- [Work to complete] Among the records below, find the line that has "(innerₗ (EuclideanSpace ℝ (Fin 3)) ν).smulRight"; from there, give the lines again exactly, and stop after the line that has "rw [← LinearMap.det_toMatrix".

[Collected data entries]
....
import Summits.Ventures.Crystal3D.Theorems.StickyWulffConstantCoaxialWallLawOneFccLayerLines
import Summits.Ventures.Crystal3D.Theorems.StickyWulffConstantTextureLiminfTexShadowCertificateDefs
import HarnessLib

/-!
# The unit slice of a wall cell meets one layer slab in volume `≤ 2 d · m / S²` (`m` = sup of the half-chord·`S` over the cell) (F_layer OneFcc, flux (c))

HONEST FRAMING. Venture `Summits/Ventures/Crystal3D` (cell `crystal3d-full`); helper `--supports` the crux `CoaxialWallLaw`
(stmt-Ventures-19481, REGISTERED line `WallLedgerF`) in its role as owner of lane T's debt T-F2 / F_layer, OneFcc half; memo
HOME/wall-19481-p1/g16/TWO-FAMILY-LEDGER-g16.md §Ledger (charge side).  Pure measure theory / linear algebra, standard axioms; nothing about
the crux is claimed; F-C1 not moved.

THE ESTIMATE.  For a frame `L` with origin `s` (`ν = L⁻¹ e₃`, `S² = 1 − ν₂² > 0`, model layer height `c_i = i d + (L⁻¹ s)₂`, `d = √(2/3)`) the
unit slice `{0 ≤ x₂ ≤ 1, x₀² + x₁² ≤ ρ'²}` meets the open layer slab `laySlab L s i` inside the pull-back of the box
`⟪P, ν⟫ ∈ [0, 1]`, `P₂ ∈ [c_i, c_i + d]`, `⟪P, τ'⟫ ∈ [−m, m]` (`τ' = (−ν₁, ν₀, 0)`) under the linear map `P ↦ (⟪P,ν⟫, P₂, ⟪P,τ'⟫)` (built
inline, determinant `−S²` by `Matrix.det_fin_three`), as soon as `m ≥ 0` dominates `ρ'² S² − (c − z ν₂)²` over the cell `(c, z) ∈ [c_i, c_i + d] × [0, 1]` — because
`S²·lateral² = ⟪P, τ'⟫² + (P₂ − x₂ ν₂)²` (`ap_disc_identity`).  Hence
**`volume_slice_inter_laySlab_le`**: `|slice(ρ') ∩ laySlab L s i| ≤ 2 d m / S²`  (`= (d/S)·sup chord`, the charge-side currency of the ledger:
`sin θ · |slice ∩ slab| ≤ d · chord`).
WHAT THIS IS NOT: not the sum over slabs, not the comparison with the line counts; F-C1 not moved.
-/

noncomputable section

namespace Summit.Ventures.Crystal3D.Theorems

open Summit.Ventures.Crystal3D Finset MeasureTheory
open Literature.Algebra.EuclideanLattices (inner_fin_three norm_sq_fin_three)
open Summit.Ventures.Crystal3D.Cruxes.TextureLiminf.TexShadow (laySlab)
open scoped InnerProductSpace

/-- **THE SLAB-VOLUME ESTIMATE.**  See the module docstring. -/
theorem volume_slice_inter_laySlab_le (L : EuclideanSpace ℝ (Fin 3) ≃ₗᵢ[ℝ] EuclideanSpace ℝ (Fin 3))
    (s : EuclideanSpace ℝ (Fin 3)) (i : ℤ) (ρ' m : ℝ) (hm : 0 ≤ m)
    (hS : 0 < 1 - (L.symm (EuclideanSpace.single (2 : Fin 3) (1 : ℝ))) 2 ^ 2)
    (hcell : ∀ c z : ℝ, (i : ℝ) * Real.sqrt (2 / 3) + (L.symm s) 2 ≤ c → c ≤ ((i : ℝ) + 1) * Real.sqrt (2 / 3) + (L.symm s) 2 →
      0 ≤ z → z ≤ 1 →
      ρ' ^ 2 * (1 - (L.symm (EuclideanSpace.single (2 : Fin 3) (1 : ℝ))) 2 ^ 2) -
        (c - z * (L.symm (EuclideanSpace.single (2 : Fin 3) (1 : ℝ))) 2) ^ 2 ≤ m ^ 2) :
    volume ({q : EuclideanSpace ℝ (Fin 3) | 0 ≤ q 2 ∧ q 2 ≤ 1 ∧ q 0 ^ 2 + q 1 ^ 2 ≤ ρ' ^ 2} ∩ laySlab L s i) ≤
      ENNReal.ofReal (2 * Real.sqrt (2 / 3) * m / (1 - (L.symm (EuclideanSpace.single (2 : Fin 3) (1 : ℝ))) 2 ^ 2)) := by
  set e₃ : EuclideanSpace ℝ (Fin 3) := EuclideanSpace.single (2 : Fin 3) (1 : ℝ) with he₃
  set ν : EuclideanSpace ℝ (Fin 3) := L.symm e₃ with hν
  set s' : EuclideanSpace ℝ (Fin 3) := L.symm s with hs'
  set dd : ℝ := Real.sqrt (2 / 3) with hdd
  have hdd0 : 0 ≤ dd := Real.sqrt_nonneg _
  have hνn : ‖ν‖ = 1 := by rw [hν, LinearIsometryEquiv.norm_map, he₃, PiLp.norm_single, norm_one]
  have hν1 : ν 0 ^ 2 + ν 1 ^ 2 + ν 2 ^ 2 = 1 := by rw [← norm_sq_fin_three, hνn, one_pow]
  set S2 : ℝ := 1 - ν 2 ^ 2 with hS2
  have hS2' : S2 = ν 0 ^ 2 + ν 1 ^ 2 := by rw [hS2]; linarith
  have hS2pos : 0 < S2 := hS
  -- the transverse horizontal vector `τ' = (−ν₁, ν₀, 0)`
  set τ' : EuclideanSpace ℝ (Fin 3) := EuclideanSpace.single (0 : Fin 3) (-(ν 1)) + EuclideanSpace.single (1 : Fin 3) (ν 0)
    with hτ'
  have hτ0 : τ' 0 = -ν 1 := by simp [hτ']
  have hτ1 : τ' 1 = ν 0 := by simp [hτ']
  have hτ2 : τ' 2 = 0 := by simp [hτ']
  -- the box and its pull-back
  set c₀ : ℝ := (i : ℝ) * dd + s' 2 with hc₀
  set lo : EuclideanSpace ℝ (Fin 3) := EuclideanSpace.single (1 : Fin 3) c₀ + EuclideanSpace.single (2 : Fin 3) (-m) with hlo
  set hi : EuclideanSpace ℝ (Fin 3) := EuclideanSpace.single (0 : Fin 3) (1 : ℝ) + EuclideanSpace.single (1 : Fin 3) (c₀ + dd) +
    EuclideanSpace.single (2 : Fin 3) m with hhi
  have hlo0 : lo 0 = 0 := by simp [hlo]
  have hlo1 : lo 1 = c₀ := by simp [hlo]
  have hlo2 : lo 2 = -m := by simp [hlo]
  have hhi0 : hi 0 = 1 := by simp [hhi]
  have hhi1 : hi 1 = c₀ + dd := by simp [hhi]
  have hhi2 : hi 2 = m := by simp [hhi]
  set Box : Set (EuclideanSpace ℝ (Fin 3)) := (WithLp.ofLp : EuclideanSpace ℝ (Fin 3) → (Fin 3 → ℝ)) ⁻¹'
    Set.Icc (WithLp.ofLp lo) (WithLp.ofLp hi) with hBox
  have hmemBox : ∀ y : EuclideanSpace ℝ (Fin 3), (0 ≤ y 0 ∧ y 0 ≤ 1) → (c₀ ≤ y 1 ∧ y 1 ≤ c₀ + dd) → (-m ≤ y 2 ∧ y 2 ≤ m) → y ∈ Box := by
    intro y h0 h1 h2
    rw [hBox, Set.mem_preimage, Set.mem_Icc]
    refine ⟨fun k => ?_, fun k => ?_⟩
    · fin_cases k
      · show lo 0 ≤ y 0; rw [hlo0]; exact h0.1
      · show lo 1 ≤ y 1; rw [hlo1]; exact h1.1
      · show lo 2 ≤ y 2; rw [hlo2]; exact h2.1
    · fin_cases k
      · show y 0 ≤ hi 0; rw [hhi0]; exact h0.2
      · show y 1 ≤ hi 1; rw [hhi1]; exact h1.2
      · show y 2 ≤ hi 2; rw [hhi2]; exact h2.2
  have hvolBox : volume Box = ENNReal.ofReal (2 * dd * m) := by
    rw [hBox, (PiLp.volume_preserving_ofLp (Fin 3)).measure_preimage measurableSet_Icc.nullMeasurableSet,
      Real.volume_Icc_pi, Fin.prod_univ_three]
    change ENNReal.ofReal (hi 0 - lo 0) * ENNReal.ofReal (hi 1 - lo 1) * ENNReal.ofReal (hi 2 - lo 2) = _
    rw [hhi0, hlo0, hhi1, hlo1, hhi2, hlo2, ← ENNReal.ofReal_mul (by norm_num), ← ENNReal.ofReal_mul (by
      nlinarith)]
    congr 1; ring
  -- the linear map `P ↦ (⟪ν, P⟫, P₂, ⟪τ', P⟫)` and its determinant `−S²`
  set Φ : EuclideanSpace ℝ (Fin 3) →ₗ[ℝ] EuclideanSpace ℝ (Fin 3) :=
    (innerₗ (EuclideanSpace ℝ (Fin 3)) ν).smulRight (EuclideanSpace.single (0 : Fin 3) (1 : ℝ)) +
      (EuclideanSpace.proj (2 : Fin 3)).toLinearMap.smulRight (EuclideanSpace.single (1 : Fin 3) (1 : ℝ)) +
      (innerₗ (EuclideanSpace ℝ (Fin 3)) τ').smulRight (EuclideanSpace.single (2 : Fin 3) (1 : ℝ)) with hΦ
  have hΦcoord : ∀ P : EuclideanSpace ℝ (Fin 3), Φ P 0 = ⟪ν, P⟫_ℝ ∧ Φ P 1 = P 2 ∧ Φ P 2 = ⟪τ', P⟫_ℝ := by
    intro P; simp [hΦ, LinearMap.smulRight_apply]
  have hdet : LinearMap.det Φ = -S2 := by
    classical
    rw [← LinearMap.det_toMatrix (EuclideanSpace.basisFun (Fin 3) ℝ).toBasis, Matrix.det_fin_three]
    have hentry : ∀ k j : Fin 3, LinearMap.toMatrix (EuclideanSpace.basisFun (Fin 3) ℝ).toBasis
        (EuclideanSpace.basisFun (Fin 3) ℝ).toBasis Φ k j = Φ (EuclideanSpace.single j 1) k := by
      intro k j
      rw [LinearMap.toMatrix_apply, OrthonormalBasis.coe_toBasis_repr_apply, EuclideanSpace.basisFun_repr,
        OrthonormalBasis.coe_toBasis, EuclideanSpace.basisFun_apply]
    simp only [hentry]
    have h0 := hΦcoord (EuclideanSpace.single 0 1)
    have h1 := hΦcoord (EuclideanSpace.single 1 1)
    have h2 := hΦcoord (EuclideanSpace.single 2 1)
    simp only [EuclideanSpace.inner_single_right, PiLp.single_apply] at h0 h1 h2
    simp only [Fin.isValue, ↓reduceIte, Fin.reduceEq, conj_trivial, one_mul] at h0 h1 h2
    rw [h0.1, h0.2.1, h0.2.2, h1.1, h1.2.1, h1.2.2, h2.1, h2.2.1, h2.2.2, hτ0, hτ1, hS2']
    ring
  have hdet0 : LinearMap.det Φ ≠ 0 := by rw [hdet]; linarith
  -- containment: the slice ∩ slab pulls back (by `L⁻¹`) into `Φ⁻¹ Box`
  have hsub : {q : EuclideanSpace ℝ (Fin 3) | 0 ≤ q 2 ∧ q 2 ≤ 1 ∧ q 0 ^ 2 + q 1 ^ 2 ≤ ρ' ^ 2} ∩ laySlab L s i ⊆
      (L.symm : EuclideanSpace ℝ (Fin 3) → EuclideanSpace ℝ (Fin 3)) ⁻¹' (Φ ⁻¹' Box) := by
    rintro x ⟨⟨hx0, hx1, hxlat⟩, hxslab⟩
    rw [Set.mem_preimage, Set.mem_preimage]
    set P : EuclideanSpace ℝ (Fin 3) := L.symm x with hP
    -- slab coordinate
    obtain ⟨y, ⟨hy1, hy2⟩, hyx⟩ := hxslab
    have hP2 : P 2 = y 2 + s' 2 := by
      have : P = y + s' := by rw [hP, ← hyx, map_add, LinearIsometryEquiv.symm_apply_apply, hs']
      rw [this, PiLp.add_apply]
    -- height and lateral
    have hPν : ⟪ν, P⟫_ℝ = x 2 := by
      rw [hP, hν, LinearIsometryEquiv.inner_map_map, real_inner_comm, inner_single_two_one]
    have hPnorm : ‖P‖ = ‖x‖ := by rw [hP, LinearIsometryEquiv.norm_map]
    have hlat : ‖P‖ ^ 2 - (x 2) ^ 2 = x 0 ^ 2 + x 1 ^ 2 := by rw [hPnorm, sq_add_sq_eq_norm_sq_sub, inner_single_two_one]
    have hz : x 2 = P 0 * ν 0 + P 1 * ν 1 + P 2 * ν 2 := by rw [← hPν, real_inner_comm, inner_fin_three]
    have hid := ap_disc_identity (P 0) (P 1) (P 2) (ν 0) (ν 1) (ν 2) (x 2) hν1 hz
    have hPτ : ⟪τ', P⟫_ℝ = P 1 * ν 0 - P 0 * ν 1 := by rw [inner_fin_three, hτ0, hτ1, hτ2]; ring
    have hcellP := hcell (P 2) (x 2) (by rw [hP2, hc₀]; linarith) (by rw [hP2]; linarith) hx0 hx1
    have hτsq : ⟪τ', P⟫_ℝ ^ 2 ≤ m ^ 2 := by
      rw [hPτ]
      have hnormP := norm_sq_fin_three P
      have hxlat' : P 0 ^ 2 + P 1 ^ 2 + P 2 ^ 2 - x 2 ^ 2 ≤ ρ' ^ 2 := by linarith
      have hS2nn : 0 ≤ ν 0 ^ 2 + ν 1 ^ 2 := by positivity
      have h1 := mul_le_mul_of_nonneg_left hxlat' hS2nn
      rw [hS2'] at hcellP
      linarith [hid, hcellP, h1]
    obtain ⟨hm1, hm2⟩ := abs_le_of_sq_le_sq' hτsq hm
    obtain ⟨e0, e1, e2⟩ := hΦcoord P
    refine hmemBox (Φ P) ?_ ?_ ?_
    · rw [e0, hPν]; exact ⟨hx0, hx1⟩
    · rw [e1, hP2, hc₀]; constructor <;> linarith
    · rw [e2]; exact ⟨hm1, hm2⟩
  -- volumes
  have hmeasBox : MeasurableSet Box := by
    rw [hBox]; exact measurableSet_Icc.preimage (PiLp.volume_preserving_ofLp (Fin 3)).measurable
  have hmeasPre : MeasurableSet (Φ ⁻¹' Box) := hmeasBox.preimage Φ.continuous_of_finiteDimensional.measurable
  calc volume ({q : EuclideanSpace ℝ (Fin 3) | 0 ≤ q 2 ∧ q 2 ≤ 1 ∧ q 0 ^ 2 + q 1 ^ 2 ≤ ρ' ^ 2} ∩ laySlab L s i)
      ≤ volume ((L.symm : EuclideanSpace ℝ (Fin 3) → EuclideanSpace ℝ (Fin 3)) ⁻¹' (Φ ⁻¹' Box)) := measure_mono hsub
    _ = volume (Φ ⁻¹' Box) := (L.symm.measurePreserving).measure_preimage hmeasPre.nullMeasurableSet
    _ = ENNReal.ofReal |(LinearMap.det Φ)⁻¹| * volume Box := MeasureTheory.Measure.addHaar_preimage_linearMap _ hdet0 _
    _ = ENNReal.ofReal (2 * dd * m / S2) := by
        rw [hvolBox, hdet, inv_neg, abs_neg, abs_of_pos (inv_pos.2 hS2pos), ← ENNReal.ofReal_mul (by positivity)]
        congr 1
        field_simp

end Summit.Ventures.Crystal3D.Theorems

end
....
- [Result of this task]
    (innerₗ (EuclideanSpace ℝ (Fin 3)) ν).smulRight (EuclideanSpace.single (0 : Fin 3) (1 : ℝ)) +
      (EuclideanSpace.proj (2 : Fin 3)).toLinearMap.smulRight (EuclideanSpace.single (1 : Fin 3) (1 : ℝ)) +
      (innerₗ (EuclideanSpace ℝ (Fin 3)) τ').smulRight (EuclideanSpace.single (2 : Fin 3) (1 : ℝ)) with hΦ
  have hΦcoord : ∀ P : EuclideanSpace ℝ (Fin 3), Φ P 0 = ⟪ν, P⟫_ℝ ∧ Φ P 1 = P 2 ∧ Φ P 2 = ⟪τ', P⟫_ℝ := by
    intro P; simp [hΦ, LinearMap.smulRight_apply]
  have hdet : LinearMap.det Φ = -S2 := by
    classical
    rw [← LinearMap.det_toMatrix (EuclideanSpace.basisFun (Fin 3) ℝ).toBasis, Matrix.det_fin_three]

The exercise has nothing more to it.